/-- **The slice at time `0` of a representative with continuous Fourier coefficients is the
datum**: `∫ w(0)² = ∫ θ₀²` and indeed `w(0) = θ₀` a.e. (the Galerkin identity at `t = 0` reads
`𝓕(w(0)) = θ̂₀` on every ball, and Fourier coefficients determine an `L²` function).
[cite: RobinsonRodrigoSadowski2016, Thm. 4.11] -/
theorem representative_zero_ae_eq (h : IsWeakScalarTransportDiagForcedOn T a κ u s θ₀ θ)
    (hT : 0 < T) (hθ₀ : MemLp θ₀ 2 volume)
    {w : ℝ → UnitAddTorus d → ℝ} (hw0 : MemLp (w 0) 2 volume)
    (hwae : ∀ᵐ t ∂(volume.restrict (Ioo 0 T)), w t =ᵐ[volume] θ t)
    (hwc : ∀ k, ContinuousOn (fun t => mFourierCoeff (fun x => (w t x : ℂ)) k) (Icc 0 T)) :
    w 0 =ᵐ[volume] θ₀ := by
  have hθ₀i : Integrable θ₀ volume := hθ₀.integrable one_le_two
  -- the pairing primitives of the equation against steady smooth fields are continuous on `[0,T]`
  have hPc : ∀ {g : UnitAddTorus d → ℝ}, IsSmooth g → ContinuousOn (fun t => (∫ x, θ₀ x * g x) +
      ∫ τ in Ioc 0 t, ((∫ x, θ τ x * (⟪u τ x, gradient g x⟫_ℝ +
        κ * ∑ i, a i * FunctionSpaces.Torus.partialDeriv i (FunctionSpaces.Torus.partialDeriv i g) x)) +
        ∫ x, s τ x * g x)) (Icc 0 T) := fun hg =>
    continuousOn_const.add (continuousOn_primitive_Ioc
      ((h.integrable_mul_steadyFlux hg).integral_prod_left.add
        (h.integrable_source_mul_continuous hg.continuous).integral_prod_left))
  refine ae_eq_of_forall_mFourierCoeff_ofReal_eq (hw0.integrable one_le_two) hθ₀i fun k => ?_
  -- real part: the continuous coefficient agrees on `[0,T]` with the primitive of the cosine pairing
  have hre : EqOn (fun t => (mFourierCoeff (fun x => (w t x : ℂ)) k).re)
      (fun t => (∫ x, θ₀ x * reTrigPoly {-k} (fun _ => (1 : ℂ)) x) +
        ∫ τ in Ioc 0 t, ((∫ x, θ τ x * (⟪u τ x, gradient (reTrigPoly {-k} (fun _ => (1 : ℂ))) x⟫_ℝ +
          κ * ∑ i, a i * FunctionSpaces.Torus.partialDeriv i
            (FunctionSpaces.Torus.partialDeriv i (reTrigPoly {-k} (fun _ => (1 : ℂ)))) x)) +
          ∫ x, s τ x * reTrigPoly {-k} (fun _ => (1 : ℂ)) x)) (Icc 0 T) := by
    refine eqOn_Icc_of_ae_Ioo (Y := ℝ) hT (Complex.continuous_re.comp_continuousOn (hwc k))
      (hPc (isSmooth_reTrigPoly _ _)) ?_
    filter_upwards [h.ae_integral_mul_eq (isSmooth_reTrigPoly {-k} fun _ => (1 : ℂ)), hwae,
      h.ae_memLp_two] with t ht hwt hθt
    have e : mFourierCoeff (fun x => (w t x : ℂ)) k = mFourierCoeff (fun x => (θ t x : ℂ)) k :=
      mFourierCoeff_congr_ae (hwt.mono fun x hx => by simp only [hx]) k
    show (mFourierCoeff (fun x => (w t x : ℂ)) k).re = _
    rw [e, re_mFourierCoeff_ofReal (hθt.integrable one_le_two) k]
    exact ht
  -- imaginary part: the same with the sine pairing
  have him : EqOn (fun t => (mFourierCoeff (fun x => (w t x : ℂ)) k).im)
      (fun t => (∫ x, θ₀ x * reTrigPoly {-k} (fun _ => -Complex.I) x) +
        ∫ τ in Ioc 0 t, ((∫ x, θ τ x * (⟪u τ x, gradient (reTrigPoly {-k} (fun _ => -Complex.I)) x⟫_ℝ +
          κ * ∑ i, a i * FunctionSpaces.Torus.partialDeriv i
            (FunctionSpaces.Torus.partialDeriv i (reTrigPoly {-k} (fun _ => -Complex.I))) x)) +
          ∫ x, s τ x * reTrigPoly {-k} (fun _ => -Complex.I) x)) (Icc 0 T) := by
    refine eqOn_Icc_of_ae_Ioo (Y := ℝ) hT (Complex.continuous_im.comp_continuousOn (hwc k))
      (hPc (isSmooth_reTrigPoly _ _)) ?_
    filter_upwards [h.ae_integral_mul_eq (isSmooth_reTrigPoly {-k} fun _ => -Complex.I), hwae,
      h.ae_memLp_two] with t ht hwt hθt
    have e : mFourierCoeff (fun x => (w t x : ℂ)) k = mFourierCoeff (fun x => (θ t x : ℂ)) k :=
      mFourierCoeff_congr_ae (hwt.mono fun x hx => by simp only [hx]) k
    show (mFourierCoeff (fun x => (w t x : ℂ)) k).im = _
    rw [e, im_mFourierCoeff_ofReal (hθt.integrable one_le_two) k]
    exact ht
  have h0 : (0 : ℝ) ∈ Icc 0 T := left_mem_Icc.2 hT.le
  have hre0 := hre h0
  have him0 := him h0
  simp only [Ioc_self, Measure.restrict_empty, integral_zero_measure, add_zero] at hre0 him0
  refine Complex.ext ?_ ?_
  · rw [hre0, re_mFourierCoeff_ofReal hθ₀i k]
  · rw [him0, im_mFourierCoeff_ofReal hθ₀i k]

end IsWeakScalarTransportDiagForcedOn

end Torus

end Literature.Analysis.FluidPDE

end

...

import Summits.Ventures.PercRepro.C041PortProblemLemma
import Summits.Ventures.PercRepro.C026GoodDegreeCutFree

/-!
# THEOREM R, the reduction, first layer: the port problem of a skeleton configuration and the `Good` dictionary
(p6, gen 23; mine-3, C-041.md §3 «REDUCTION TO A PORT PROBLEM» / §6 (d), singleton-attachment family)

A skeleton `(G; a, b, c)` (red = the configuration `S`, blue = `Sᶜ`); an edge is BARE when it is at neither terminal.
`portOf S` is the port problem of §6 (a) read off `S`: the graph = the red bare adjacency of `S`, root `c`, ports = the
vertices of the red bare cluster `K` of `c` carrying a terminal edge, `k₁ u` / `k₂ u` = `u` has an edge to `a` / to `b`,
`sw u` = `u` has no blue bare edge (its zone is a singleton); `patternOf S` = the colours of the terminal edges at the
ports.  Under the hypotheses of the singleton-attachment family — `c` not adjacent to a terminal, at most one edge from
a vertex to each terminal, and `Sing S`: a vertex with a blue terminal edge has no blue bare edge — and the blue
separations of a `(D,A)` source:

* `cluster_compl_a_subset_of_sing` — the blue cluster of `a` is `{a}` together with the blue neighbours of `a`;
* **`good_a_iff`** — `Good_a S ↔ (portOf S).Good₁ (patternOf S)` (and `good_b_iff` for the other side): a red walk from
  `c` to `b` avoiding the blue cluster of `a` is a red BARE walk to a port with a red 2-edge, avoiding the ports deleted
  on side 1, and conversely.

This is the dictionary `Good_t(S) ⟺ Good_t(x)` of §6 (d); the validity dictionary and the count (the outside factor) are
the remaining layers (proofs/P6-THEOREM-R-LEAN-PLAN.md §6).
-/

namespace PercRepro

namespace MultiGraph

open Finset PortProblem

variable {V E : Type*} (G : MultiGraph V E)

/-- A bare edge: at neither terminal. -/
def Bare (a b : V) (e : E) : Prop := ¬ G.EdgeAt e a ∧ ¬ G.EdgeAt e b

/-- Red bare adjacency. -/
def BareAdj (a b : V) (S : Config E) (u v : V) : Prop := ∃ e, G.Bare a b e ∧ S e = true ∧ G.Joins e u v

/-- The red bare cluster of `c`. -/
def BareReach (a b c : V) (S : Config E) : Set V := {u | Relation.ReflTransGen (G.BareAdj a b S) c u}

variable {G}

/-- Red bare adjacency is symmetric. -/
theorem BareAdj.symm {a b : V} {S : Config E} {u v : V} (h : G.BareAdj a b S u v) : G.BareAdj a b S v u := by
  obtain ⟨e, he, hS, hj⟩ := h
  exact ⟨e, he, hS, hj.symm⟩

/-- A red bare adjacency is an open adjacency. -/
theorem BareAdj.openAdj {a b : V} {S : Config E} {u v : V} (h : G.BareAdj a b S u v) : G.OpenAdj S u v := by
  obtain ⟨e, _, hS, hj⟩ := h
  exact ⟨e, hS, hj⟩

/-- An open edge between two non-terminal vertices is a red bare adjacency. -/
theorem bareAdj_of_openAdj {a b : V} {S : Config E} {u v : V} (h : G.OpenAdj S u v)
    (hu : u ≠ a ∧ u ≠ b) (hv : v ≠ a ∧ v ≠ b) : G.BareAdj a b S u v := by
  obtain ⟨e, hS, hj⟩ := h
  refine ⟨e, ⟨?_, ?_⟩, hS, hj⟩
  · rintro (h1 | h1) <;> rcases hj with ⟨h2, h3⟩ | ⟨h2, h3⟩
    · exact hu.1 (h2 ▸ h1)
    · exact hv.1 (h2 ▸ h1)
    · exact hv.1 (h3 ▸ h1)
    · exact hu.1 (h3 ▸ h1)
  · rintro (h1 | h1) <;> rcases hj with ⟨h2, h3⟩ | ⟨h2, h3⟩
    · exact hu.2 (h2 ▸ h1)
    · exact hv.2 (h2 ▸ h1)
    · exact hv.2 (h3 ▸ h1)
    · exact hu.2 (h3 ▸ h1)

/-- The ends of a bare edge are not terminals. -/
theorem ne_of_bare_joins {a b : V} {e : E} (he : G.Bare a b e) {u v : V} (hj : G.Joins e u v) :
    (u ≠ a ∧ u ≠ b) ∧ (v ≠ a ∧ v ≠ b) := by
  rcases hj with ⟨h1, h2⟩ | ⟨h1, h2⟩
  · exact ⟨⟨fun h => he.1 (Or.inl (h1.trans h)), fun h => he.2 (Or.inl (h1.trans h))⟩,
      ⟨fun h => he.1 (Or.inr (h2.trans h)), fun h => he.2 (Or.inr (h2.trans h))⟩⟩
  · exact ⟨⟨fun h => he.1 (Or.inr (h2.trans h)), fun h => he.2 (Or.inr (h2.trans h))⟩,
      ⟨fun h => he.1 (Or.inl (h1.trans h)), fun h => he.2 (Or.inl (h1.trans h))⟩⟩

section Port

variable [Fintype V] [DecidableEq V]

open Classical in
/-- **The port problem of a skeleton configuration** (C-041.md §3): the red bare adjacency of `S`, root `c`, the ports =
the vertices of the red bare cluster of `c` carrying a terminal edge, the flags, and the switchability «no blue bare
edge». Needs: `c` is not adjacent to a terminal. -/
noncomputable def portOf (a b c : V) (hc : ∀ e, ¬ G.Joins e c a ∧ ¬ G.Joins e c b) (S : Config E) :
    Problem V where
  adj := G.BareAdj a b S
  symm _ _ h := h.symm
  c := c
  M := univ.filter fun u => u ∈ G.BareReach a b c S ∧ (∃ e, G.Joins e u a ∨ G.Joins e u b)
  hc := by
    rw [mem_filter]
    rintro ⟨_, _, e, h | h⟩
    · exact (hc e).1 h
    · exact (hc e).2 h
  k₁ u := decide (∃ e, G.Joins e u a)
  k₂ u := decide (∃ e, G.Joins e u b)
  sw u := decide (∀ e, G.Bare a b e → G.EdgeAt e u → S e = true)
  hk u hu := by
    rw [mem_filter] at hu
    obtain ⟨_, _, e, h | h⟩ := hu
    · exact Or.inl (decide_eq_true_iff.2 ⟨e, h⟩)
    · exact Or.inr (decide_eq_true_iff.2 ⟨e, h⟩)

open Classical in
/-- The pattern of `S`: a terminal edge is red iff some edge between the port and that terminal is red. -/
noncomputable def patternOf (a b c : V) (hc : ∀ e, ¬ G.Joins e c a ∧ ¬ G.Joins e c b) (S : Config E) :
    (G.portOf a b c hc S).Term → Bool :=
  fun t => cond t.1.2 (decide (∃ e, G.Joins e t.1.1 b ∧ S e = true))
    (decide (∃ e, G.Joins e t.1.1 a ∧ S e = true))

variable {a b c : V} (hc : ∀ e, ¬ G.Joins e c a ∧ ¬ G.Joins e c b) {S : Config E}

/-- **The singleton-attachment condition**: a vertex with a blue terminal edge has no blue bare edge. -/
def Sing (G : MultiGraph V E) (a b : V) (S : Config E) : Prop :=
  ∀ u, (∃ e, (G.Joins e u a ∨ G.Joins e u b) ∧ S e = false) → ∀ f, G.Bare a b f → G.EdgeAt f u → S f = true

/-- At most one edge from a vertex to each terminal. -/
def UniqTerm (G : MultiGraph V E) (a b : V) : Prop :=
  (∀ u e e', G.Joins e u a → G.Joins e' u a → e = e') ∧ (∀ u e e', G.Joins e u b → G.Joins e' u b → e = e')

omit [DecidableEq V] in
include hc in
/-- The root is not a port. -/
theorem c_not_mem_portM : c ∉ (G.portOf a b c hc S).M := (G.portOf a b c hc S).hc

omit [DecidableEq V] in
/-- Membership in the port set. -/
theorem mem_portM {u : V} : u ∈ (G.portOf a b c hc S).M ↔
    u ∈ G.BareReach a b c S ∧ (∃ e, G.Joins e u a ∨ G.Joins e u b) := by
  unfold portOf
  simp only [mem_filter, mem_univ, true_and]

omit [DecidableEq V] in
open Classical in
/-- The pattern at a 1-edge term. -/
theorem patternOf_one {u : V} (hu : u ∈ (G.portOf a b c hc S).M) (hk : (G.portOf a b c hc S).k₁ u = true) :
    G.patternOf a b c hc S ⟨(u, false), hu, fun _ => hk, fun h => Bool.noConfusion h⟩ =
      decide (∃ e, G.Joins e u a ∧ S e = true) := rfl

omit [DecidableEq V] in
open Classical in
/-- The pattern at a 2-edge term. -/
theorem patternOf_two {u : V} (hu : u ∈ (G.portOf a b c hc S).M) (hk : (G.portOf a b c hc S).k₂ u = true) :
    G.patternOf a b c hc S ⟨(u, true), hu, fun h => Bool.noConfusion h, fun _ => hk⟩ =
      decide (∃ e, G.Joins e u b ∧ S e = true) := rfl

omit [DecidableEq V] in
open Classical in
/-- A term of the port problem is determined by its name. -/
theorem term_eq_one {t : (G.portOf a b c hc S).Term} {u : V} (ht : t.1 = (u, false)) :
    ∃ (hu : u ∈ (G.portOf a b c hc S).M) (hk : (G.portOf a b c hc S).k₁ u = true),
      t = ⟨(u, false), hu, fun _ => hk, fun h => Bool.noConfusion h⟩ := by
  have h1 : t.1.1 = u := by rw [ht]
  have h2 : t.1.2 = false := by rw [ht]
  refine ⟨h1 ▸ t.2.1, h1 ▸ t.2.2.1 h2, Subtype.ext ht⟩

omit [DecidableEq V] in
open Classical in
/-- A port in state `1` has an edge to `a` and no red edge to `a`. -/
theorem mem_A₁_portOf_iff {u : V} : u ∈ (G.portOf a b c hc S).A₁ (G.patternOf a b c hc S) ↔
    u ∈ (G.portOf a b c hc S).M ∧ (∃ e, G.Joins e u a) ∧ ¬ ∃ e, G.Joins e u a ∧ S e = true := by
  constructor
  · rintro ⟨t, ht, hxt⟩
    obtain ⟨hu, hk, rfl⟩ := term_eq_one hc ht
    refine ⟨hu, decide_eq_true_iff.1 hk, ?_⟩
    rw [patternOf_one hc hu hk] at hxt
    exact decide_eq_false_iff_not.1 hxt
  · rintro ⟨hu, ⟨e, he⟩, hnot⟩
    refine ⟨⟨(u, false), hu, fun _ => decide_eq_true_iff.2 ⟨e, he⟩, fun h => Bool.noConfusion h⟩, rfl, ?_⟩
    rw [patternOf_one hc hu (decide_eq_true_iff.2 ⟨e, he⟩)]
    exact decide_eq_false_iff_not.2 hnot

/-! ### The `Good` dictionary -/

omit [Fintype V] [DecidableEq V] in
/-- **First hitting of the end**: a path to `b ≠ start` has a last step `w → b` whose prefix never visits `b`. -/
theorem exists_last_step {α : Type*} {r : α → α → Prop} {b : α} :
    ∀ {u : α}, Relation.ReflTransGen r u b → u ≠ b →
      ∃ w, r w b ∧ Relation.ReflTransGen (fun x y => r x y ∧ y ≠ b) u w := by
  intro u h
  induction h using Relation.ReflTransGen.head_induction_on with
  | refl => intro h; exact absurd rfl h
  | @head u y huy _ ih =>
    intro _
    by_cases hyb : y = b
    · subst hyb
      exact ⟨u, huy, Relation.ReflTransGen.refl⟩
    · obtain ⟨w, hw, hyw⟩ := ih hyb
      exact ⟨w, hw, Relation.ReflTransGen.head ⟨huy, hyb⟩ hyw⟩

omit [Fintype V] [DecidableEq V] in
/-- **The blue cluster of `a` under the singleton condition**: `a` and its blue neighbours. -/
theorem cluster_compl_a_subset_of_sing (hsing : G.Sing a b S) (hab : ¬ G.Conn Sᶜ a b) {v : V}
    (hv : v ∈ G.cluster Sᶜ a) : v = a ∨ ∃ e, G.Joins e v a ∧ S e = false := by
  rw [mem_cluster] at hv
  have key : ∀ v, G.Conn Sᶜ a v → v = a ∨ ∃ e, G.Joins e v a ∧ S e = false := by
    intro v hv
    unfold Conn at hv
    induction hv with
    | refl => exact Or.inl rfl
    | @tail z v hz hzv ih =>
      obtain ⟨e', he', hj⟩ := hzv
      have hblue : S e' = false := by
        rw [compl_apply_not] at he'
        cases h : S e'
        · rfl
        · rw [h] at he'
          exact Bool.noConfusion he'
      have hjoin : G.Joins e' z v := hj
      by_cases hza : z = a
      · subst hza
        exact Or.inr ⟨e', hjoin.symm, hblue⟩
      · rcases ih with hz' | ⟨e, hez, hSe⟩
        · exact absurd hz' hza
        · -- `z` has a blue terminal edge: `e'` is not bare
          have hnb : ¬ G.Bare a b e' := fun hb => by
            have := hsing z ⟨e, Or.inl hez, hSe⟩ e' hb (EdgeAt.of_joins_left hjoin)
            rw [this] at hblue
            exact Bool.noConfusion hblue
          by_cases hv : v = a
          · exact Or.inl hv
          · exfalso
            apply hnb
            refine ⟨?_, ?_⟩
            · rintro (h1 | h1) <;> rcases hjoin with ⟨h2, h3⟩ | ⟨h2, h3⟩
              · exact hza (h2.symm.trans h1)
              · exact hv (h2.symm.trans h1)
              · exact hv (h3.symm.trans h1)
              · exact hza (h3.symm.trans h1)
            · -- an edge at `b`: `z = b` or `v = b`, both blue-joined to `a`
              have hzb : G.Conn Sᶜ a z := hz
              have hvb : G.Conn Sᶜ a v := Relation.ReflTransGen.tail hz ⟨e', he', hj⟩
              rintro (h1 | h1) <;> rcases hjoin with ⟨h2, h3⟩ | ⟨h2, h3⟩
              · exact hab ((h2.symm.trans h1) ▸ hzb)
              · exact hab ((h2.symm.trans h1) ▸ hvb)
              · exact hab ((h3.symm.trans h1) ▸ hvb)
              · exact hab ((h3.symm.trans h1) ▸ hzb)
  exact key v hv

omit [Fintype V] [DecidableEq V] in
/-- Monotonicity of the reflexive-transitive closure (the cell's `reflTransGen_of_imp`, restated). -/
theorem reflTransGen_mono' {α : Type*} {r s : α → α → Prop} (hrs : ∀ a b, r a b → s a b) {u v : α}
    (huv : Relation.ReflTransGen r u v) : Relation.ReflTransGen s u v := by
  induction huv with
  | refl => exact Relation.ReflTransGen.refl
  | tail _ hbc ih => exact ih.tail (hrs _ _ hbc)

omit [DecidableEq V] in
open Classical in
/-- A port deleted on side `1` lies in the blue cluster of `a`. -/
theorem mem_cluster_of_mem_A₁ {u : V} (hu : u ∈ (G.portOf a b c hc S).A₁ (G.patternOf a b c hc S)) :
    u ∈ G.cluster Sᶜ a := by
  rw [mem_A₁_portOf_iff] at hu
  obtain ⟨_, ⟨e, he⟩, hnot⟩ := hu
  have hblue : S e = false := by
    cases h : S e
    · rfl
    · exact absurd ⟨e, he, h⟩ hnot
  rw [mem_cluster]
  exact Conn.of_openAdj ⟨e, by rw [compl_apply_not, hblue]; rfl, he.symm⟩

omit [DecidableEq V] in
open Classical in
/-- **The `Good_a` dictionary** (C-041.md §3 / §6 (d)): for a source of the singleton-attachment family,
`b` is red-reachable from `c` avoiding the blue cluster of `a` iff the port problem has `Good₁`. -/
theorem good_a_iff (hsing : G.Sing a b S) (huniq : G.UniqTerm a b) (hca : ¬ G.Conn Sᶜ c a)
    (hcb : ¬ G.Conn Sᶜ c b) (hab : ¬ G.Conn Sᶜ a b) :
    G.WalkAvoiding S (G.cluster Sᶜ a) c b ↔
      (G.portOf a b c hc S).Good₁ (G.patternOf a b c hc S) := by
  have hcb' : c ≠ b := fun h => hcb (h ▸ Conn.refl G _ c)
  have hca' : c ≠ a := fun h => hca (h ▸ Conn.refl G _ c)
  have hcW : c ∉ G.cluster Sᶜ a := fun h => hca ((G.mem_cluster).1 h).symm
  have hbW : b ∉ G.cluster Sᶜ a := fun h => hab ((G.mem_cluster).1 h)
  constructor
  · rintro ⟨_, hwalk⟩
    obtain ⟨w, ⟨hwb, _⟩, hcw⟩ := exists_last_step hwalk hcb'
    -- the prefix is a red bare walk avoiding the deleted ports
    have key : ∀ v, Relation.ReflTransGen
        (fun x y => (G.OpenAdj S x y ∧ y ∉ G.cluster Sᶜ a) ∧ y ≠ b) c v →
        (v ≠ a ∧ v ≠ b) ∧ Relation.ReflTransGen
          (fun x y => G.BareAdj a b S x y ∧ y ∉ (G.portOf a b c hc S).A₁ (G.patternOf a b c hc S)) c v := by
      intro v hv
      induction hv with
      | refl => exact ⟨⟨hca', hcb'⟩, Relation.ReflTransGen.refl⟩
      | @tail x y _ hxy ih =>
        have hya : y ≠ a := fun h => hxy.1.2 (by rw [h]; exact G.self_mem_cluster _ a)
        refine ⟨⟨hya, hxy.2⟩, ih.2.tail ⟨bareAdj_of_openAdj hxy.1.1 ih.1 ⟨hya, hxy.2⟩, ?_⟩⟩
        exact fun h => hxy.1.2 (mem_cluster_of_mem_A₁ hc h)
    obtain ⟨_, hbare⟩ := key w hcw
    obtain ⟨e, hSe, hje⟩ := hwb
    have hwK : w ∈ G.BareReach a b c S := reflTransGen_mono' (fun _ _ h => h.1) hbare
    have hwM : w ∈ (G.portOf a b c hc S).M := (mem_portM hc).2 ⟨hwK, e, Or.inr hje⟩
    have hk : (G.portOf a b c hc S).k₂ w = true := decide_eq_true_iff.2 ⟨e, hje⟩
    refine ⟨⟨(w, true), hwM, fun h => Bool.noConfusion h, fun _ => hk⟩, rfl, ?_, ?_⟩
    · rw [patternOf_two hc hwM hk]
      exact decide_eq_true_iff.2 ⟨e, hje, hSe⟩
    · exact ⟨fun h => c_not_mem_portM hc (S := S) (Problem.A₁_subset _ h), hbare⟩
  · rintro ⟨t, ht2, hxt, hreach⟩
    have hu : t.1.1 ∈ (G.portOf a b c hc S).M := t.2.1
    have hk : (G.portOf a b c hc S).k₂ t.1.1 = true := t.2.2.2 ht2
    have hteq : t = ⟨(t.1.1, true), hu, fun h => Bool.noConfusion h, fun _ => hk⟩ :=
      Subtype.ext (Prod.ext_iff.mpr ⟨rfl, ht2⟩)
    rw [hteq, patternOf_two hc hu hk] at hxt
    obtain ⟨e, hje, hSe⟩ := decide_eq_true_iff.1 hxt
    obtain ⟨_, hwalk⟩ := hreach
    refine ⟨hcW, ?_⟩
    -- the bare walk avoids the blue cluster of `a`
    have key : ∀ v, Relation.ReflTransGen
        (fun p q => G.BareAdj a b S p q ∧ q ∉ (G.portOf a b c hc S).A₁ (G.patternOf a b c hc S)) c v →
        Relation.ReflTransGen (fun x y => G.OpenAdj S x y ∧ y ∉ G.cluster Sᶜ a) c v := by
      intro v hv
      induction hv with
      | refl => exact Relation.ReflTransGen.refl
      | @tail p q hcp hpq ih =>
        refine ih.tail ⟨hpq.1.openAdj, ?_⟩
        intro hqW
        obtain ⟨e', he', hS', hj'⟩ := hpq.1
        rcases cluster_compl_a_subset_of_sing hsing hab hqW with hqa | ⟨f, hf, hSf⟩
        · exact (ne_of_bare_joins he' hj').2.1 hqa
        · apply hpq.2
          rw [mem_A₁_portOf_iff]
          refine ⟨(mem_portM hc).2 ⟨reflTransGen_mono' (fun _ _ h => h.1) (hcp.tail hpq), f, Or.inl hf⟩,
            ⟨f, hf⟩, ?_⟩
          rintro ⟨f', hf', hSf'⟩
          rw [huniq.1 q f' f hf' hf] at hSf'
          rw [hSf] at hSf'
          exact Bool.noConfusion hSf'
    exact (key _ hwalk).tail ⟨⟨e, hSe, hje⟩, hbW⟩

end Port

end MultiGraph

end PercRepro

• **What you have to do**
Set down precisely the lines above between the line holding "exact Conn.of_openAdj ⟨e, by" and the line holding "dictionary** (C-041.md §3", inclusive, and nothing beyond them.

• **Output for this exercise**
  exact Conn.of_openAdj ⟨e, by rw [compl_apply_not, hblue]; rfl, he.symm⟩

omit [DecidableEq V] in
open Classical in
/-- **The `Good_a` dictionary** (C-041.md §3 / §6 (d)): for a source of the singleton-attachment family,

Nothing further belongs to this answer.